Scott Walker will not make it to the quarterfinals. He enjoyed a little attention as a sort of dark horse/white hope for a bit. But what we have seen is that every time he opens his mouth, something comes out that make his backers want to weep a little. He’s not ready for big questions at all. Look at this hot mess he produced when asked about our relationship with Pakistan…I won’t make you watch:
In advance of his foreign policy address in South Carolina, Gov. Scott Walker was asked Friday morning about U.S.-Pakistan relations.
“Well, I think anywhere in the world we need to be better. We obviously have challenges all throughout the world,” Walker replied. “Heck, we even have challenges with a relationship with Israel, which is obviously one of our greatest allies out there. But we have ongoing challenges in Pakistan and Afghanistan, around the world. Again, it’s one of those where strength begets strength, confidence begets confidence.”

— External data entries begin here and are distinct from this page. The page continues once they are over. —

import Summits.FinalStateConjecture.FinalStateConjecture.Theorems.SwallowTheDatumKerrShieldedSettlesStubExteriorTransportAuxLift
import Summits.FinalStateConjecture.FinalStateConjecture.Theorems.SwallowTheDatumKerrShieldedSettlesStubExteriorTransportAuxPush
import Summits.FinalStateConjecture.FinalStateConjecture.Statement
import HarnessLib

/-!
# `KerrShieldedSettles`, line `tapered-temporal-collar` — stub S7 `stub_exteriorTransport` (clauses (b)+(c):
# the final-state decomposition of every vacuum development containing the tapered collar)

Crux `stmt-FinalStateConjecture-10054`
(`Summit.FinalStateConjecture.FinalStateConjecture.Theses.SwallowTheDatum.KerrShieldedSettles`), registered stub
`stub_exteriorTransport`.  For a shielded datum, ANY vacuum Cauchy development `𝒟` of `D`, a chart map
`χ : Kerr.region a r₁ → 𝒟` which on the tapered collar `W = {0 < x⁰ − T(r) + (r − r₁)/4}` (`T = bentHeight M a`) is
smooth, an open embedding, isometric and oriented, with `χ ∘ ψ = ι ∘ φ` on the bent leaf `ψ = graph T`, and a
Kerr-side `C²` final-state decomposition `dec` of `O_K = {r > r₊, x⁰ ≥ T(r)}` with sub-extremal holes, exhaustive
charts, all chart values in `O_K`, `O_K ⊆ J⁺_K(leaf)` and `O_K ⊆ I⁻_K(dec.charted)`: `𝒟` carries the pushed-forward
decomposition `d` of `O := χ(O_K)` (part 3, `ExteriorTransport.exists_decomposition_image`), and
**`O = J⁺(ιX) ∩ I⁻(d.charted)`**: `⊆` by pushing the two Kerr-side inclusions through `χ` (part 1; the leaf is mapped
into `ιX` because `χ ∘ ψ = ι ∘ φ`), `⊇` by the last-exit argument (part 2, `ExteriorTransport.mem_image_of_lastExit`,
with the Cauchy hypersurface `ιX` of `𝒟`).

References: M. Dafermos, J. Luk, arXiv:1710.01722, Conjecture 1; B. O'Neill, *Semi-Riemannian geometry* (1983),
Ch. 14, Cor. 14.1, Lemma 14.29; M. Dafermos, I. Rodnianski, arXiv:0811.0354, §5.1.
-/

set_option linter.dupNamespace false

noncomputable section

open Set Filter Function
open scoped Manifold ContDiff Topology
open Literature.Geometry.Lorentzian
open Summit.FinalStateConjecture.FinalStateConjecture.Theorems.KerrShieldedDataExist.Negative
  (bentHeight graph psi_eq_graph mass_pos)

namespace Summit.FinalStateConjecture.FinalStateConjecture.Theorems.SwallowTheDatum.KerrShieldedSettles

open ExteriorTransport CollarEmbedsMGHD in
set_option linter.unusedVariables false in
/-- **S7 `stub_exteriorTransport` — the decomposition region of `𝒟` is the image of `O_K`; push the charts**
(clauses (b)+(c) of crux `KerrShieldedSettles`, line `tapered-temporal-collar`).  For a shielded datum (sub-extremal
`(M, a)`, `r₋ < r₁ < r₊`, `ψ` the graph of `T = bentHeight M a`), ANY vacuum Cauchy development `𝒟` of `D`, a chart map
`χ` smooth / open embedding / isometric / oriented on the tapered collar `W` with `χ ∘ ψ = ι ∘ φ`, and a Kerr-side
`C²` final-state decomposition `dec` of `O_K = {r > r₊, x⁰ ≥ T(r)}` with sub-extremal holes, exhaustive charts, chart
values in `O_K`, `O_K ⊆ J⁺_K(leaf)`, `O_K ⊆ I⁻_K(dec.charted)`: there is a `C²` final-state decomposition `d` of
`O := χ(O_K)` in `𝒟` with sub-extremal holes, `O = exteriorOf 𝒟 d.charted` and `HasExhaustiveCharts d`.
Proof: `d` is the push-forward of `dec` (charts `χ ∘ dec.chart i`, `χ ∘ dec.flatChart`; same deviation numbers by the
isometry on `W`, covering clauses pushed through `χ` along causal curves that stay in `{u ≥ 0} ⊆ W`,
`ExteriorTransport.exists_decomposition_image`); `χ(O_K) ⊆ J⁺(ιX) ∩ I⁻(χ(dec.charted))` by pushing the two Kerr-side
inclusions (`image_causalFuture_subset_of_le`, `mem_chronologicalPast_image_of_le`; leaf points are `ψ y`, mapped to
`ι(φ y) ∈ ιX`), and `⊇` is the LAST-EXIT ARGUMENT `ExteriorTransport.mem_image_of_lastExit` (Disproof.lean §C1) run in
`𝒟` with its Cauchy hypersurface `ιX` (achronal, `IsCauchyHypersurface.isAchronal_holds`; push-up
`CausalityPushUp`; horizon barrier and escape analysis in the chart).  Dafermos–Luk arXiv:1710.01722, Conjecture 1;
O'Neill 1983, Ch. 14, Cor. 14.1 and Lemma 14.29. [cite: DafermosLuk2017, Conjecture 1] -/
theorem stub_exteriorTransport : ∀ [Kerr.Facts] (X : Type) [TopologicalSpace X]
    [ChartedSpace E3 X] [IsManifold (𝓡 3) ((⊤ : ℕ∞) : WithTop ℕ∞) X] [T2Space X]
    [SecondCountableTopology X] [ConnectedSpace X] (D : InitialDataSet (𝓡 3) X)
    (M a r₁ : ℝ) (hM : 0 ≤ M) (φ : Kerr.slice a r₁ → X)
    (ψ : Kerr.slice a r₁ → Kerr.region a r₁),
    |a| < M → Kerr.rMinus M a < r₁ → r₁ < Kerr.rPlus M a →
    (∀ y : Kerr.slice a r₁, (ψ y : E4) =
        E4.ofTimeSpace (bentHeight M a (Kerr.radius a (E4.ofTimeSpace 0 (y : E3)))) (y : E3)) →
    ∀ (𝒟 : VacuumCauchyDevelopment D) (χ : Kerr.region a r₁ → 𝒟.carrier),
      ContMDiffOn 𝓘(ℝ, E4) (𝓡 4) ((⊤ : ℕ∞) : WithTop ℕ∞) χ
          {x | 0 < (x : E4) 0 - bentHeight M a (Kerr.radius a (x : E4)) +
            (Kerr.radius a (x : E4) - r₁) / 4} →
      Topology.IsOpenEmbedding (Set.restrict {x : Kerr.region a r₁ |
          0 < (x : E4) 0 - bentHeight M a (Kerr.radius a (x : E4)) +
            (Kerr.radius a (x : E4) - r₁) / 4} χ) →
      (∀ x : Kerr.region a r₁, 0 < (x : E4) 0 - bentHeight M a (Kerr.radius a (x : E4)) +
            (Kerr.radius a (x : E4) - r₁) / 4 →
          (∀ v w : E4, 𝒟.metric.val (χ x) (mfderiv 𝓘(ℝ, E4) (𝓡 4) χ x v)
              (mfderiv 𝓘(ℝ, E4) (𝓡 4) χ x w) = Kerr.bilin M a (x : E4) v w) ∧
          𝒟.metric.val (χ x) (𝒟.timeOrientation.vectorField (χ x))
              (mfderiv 𝓘(ℝ, E4) (𝓡 4) χ x (Kerr.timeVector M a (x : E4))) < 0) →
      (∀ y : Kerr.slice a r₁, χ (ψ y) = 𝒟.embed (φ y)) →
      ∀ dec : FinalStateDecomposition (Kerr.spacetime M a r₁ hM)
          {x : Kerr.region a r₁ | Kerr.rPlus M a < Kerr.radius a (x : E4) ∧
            bentHeight M a (Kerr.radius a (x : E4)) ≤ (x : E4) 0} 2,
        (∀ i, Kerr.IsSubextremal (dec.mass i) (dec.spin i)) →
        Summit.FinalStateConjecture.HasExhaustiveCharts dec →
        {x : Kerr.region a r₁ | Kerr.rPlus M a < Kerr.radius a (x : E4) ∧
            bentHeight M a (Kerr.radius a (x : E4)) ≤ (x : E4) 0} ⊆
          (Kerr.smoothMetric M a r₁).causalFuture ((Kerr.timeOrientation M a r₁ hM).ofLE le_top)
            {x : Kerr.region a r₁ | (x : E4) 0 = bentHeight M a (Kerr.radius a (x : E4))} →
        {x : Kerr.region a r₁ | Kerr.rPlus M a < Kerr.radius a (x : E4) ∧
            bentHeight M a (Kerr.radius a (x : E4)) ≤ (x : E4) 0} ⊆
          (Kerr.smoothMetric M a r₁).chronologicalPast ((Kerr.timeOrientation M a r₁ hM).ofLE le_top)
            dec.charted →
        (∀ i x, dec.chart i x ∈ {x : Kerr.region a r₁ | Kerr.rPlus M a < Kerr.radius a (x : E4) ∧
            bentHeight M a (Kerr.radius a (x : E4)) ≤ (x : E4) 0}) →
        (∀ x, dec.flatChart x ∈ {x : Kerr.region a r₁ | Kerr.rPlus M a < Kerr.radius a (x : E4) ∧
            bentHeight M a (Kerr.radius a (x : E4)) ≤ (x : E4) 0}) →
        ∃ (O : Set 𝒟.carrier) (d : FinalStateDecomposition 𝒟.toSpacetime O 2),
          (∀ i, Kerr.IsSubextremal (d.mass i) (d.spin i)) ∧
          O = Summit.FinalStateConjecture.exteriorOf 𝒟.toCauchyDevelopment d.charted ∧
          Summit.FinalStateConjecture.HasExhaustiveCharts d := by
  intro _ X _ _ _ _ _ _ D M a r₁ hM φ ψ ha hr₁ hr₂ hψ 𝒟 χ hχs hχe hχg hχψ dec hsub hex hJ hI hin hin₀
  have hM0 : 0 < M := mass_pos ha
  obtain rfl : ψ = graph M a r₁ := psi_eq_graph rfl hψ
  -- the pushed-forward decomposition of `χ(O_K)`
  obtain ⟨d, hdsub, hcharted, hdex⟩ := exists_decomposition_image (𝓢 := 𝒟.toSpacetime) (χ := χ) hM0 ha hr₂
    hχs hχe hχg dec hsub hex hin hin₀
  refine ⟨_, d, hdsub, ?_, hdex⟩
  -- leaf points of the chart are mapped into the Cauchy hypersurface `ιX`
  have hleaf : ∀ x : Kerr.region a r₁, (x : E4) 0 = bentHeight M a (Kerr.radius a (x : E4)) →
      χ x ∈ range 𝒟.embed := by
    intro x hx
    obtain ⟨y, rfl⟩ := exists_graph_eq_iff.2 hx
    exact ⟨φ y, (hχψ y).symm⟩
  rw [hcharted, Summit.FinalStateConjecture.exteriorOf]
  refine Subset.antisymm ?_ ?_
  · -- `χ(O_K) ⊆ J⁺(ιX) ∩ I⁻(χ(charted))`: push the two Kerr-side inclusions through `χ`
    rintro _ ⟨x, hxO, rfl⟩
    refine ⟨?_, mem_chronologicalPast_image_of_le hM0 hM ha hχs hχg hxO.2 (hI hxO)⟩
    have h2 := image_causalFuture_subset_of_le hM0 hM ha hχs hχg
      (S := {x : Kerr.region a r₁ | (x : E4) 0 = bentHeight M a (Kerr.radius a (x : E4))})
      (fun z hz ↦ le_of_eq (Eq.symm hz)) (mem_image_of_mem χ (hJ hxO))
    refine LorentzianMetric.causalFuture_mono ?_ h2
    rintro _ ⟨z, hz, rfl⟩
    exact hleaf z hz
  · -- `J⁺(ιX) ∩ I⁻(χ(charted)) ⊆ χ(O_K)`: the last-exit argument
    rintro q ⟨hqJ, hqI⟩
    rw [LorentzianMetric.chronologicalPast, LorentzianMetric.chronologicalFuture_eq_biUnion] at hqI
    simp only [mem_iUnion, exists_prop] at hqI
    obtain ⟨p, ⟨c, hc, rfl⟩, hqc⟩ := hqI
    exact mem_image_of_lastExit hM ha hr₁ hr₂ hχs hχe hχg 𝒟.isCauchyHypersurface hleaf (dec.charted_subset hc)
      hqJ hqc

end Summit.FinalStateConjecture.FinalStateConjecture.Theorems.SwallowTheDatum.KerrShieldedSettles

end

“I think you look both in terms of Pakistan and Afghanistan, you look at — we talk all the time about ISIS and Al Qaeda. We still have ongoing concerns about the Taliban and their ability to regain strength,” Walker said. “That has a relationship between both Pakistan and Afghanistan. We need to make sure that any form, any form of radical Islamic terrorism that’s targeted at us or allies is one that we stand firm on. And those are still lingering problems, even in that part of the world.”
One is reminded of this:
Political toast.
But he’s topped himself and I feel just the slightest bit sorry for him when he (in)articulated this:
The Wisconsin governor was asked whether he wanted to build a wall on the northern border, too, during an interview Sunday on NBC’s “Meet the Press.”
Walker says law enforcement officials in New Hampshire brought up the topic of building a wall along the U.S.-Canadian border during a recent town hall meeting. He says they raised some legitimate concerns, so it’s a “legitimate issue for us to look at.”
The poor fucker either had to square the circle or come up with a decent reason why we don’t need a fence on the Canadian border without sounding like a racist asshole. “No Chuck, we’re just worried about the brown ones down south.” So he had to say that it interested him.
I’ll miss Scott, because he is almost as fun to mock as Ben Carson. Keep serving them up, cons, and we’ll break them.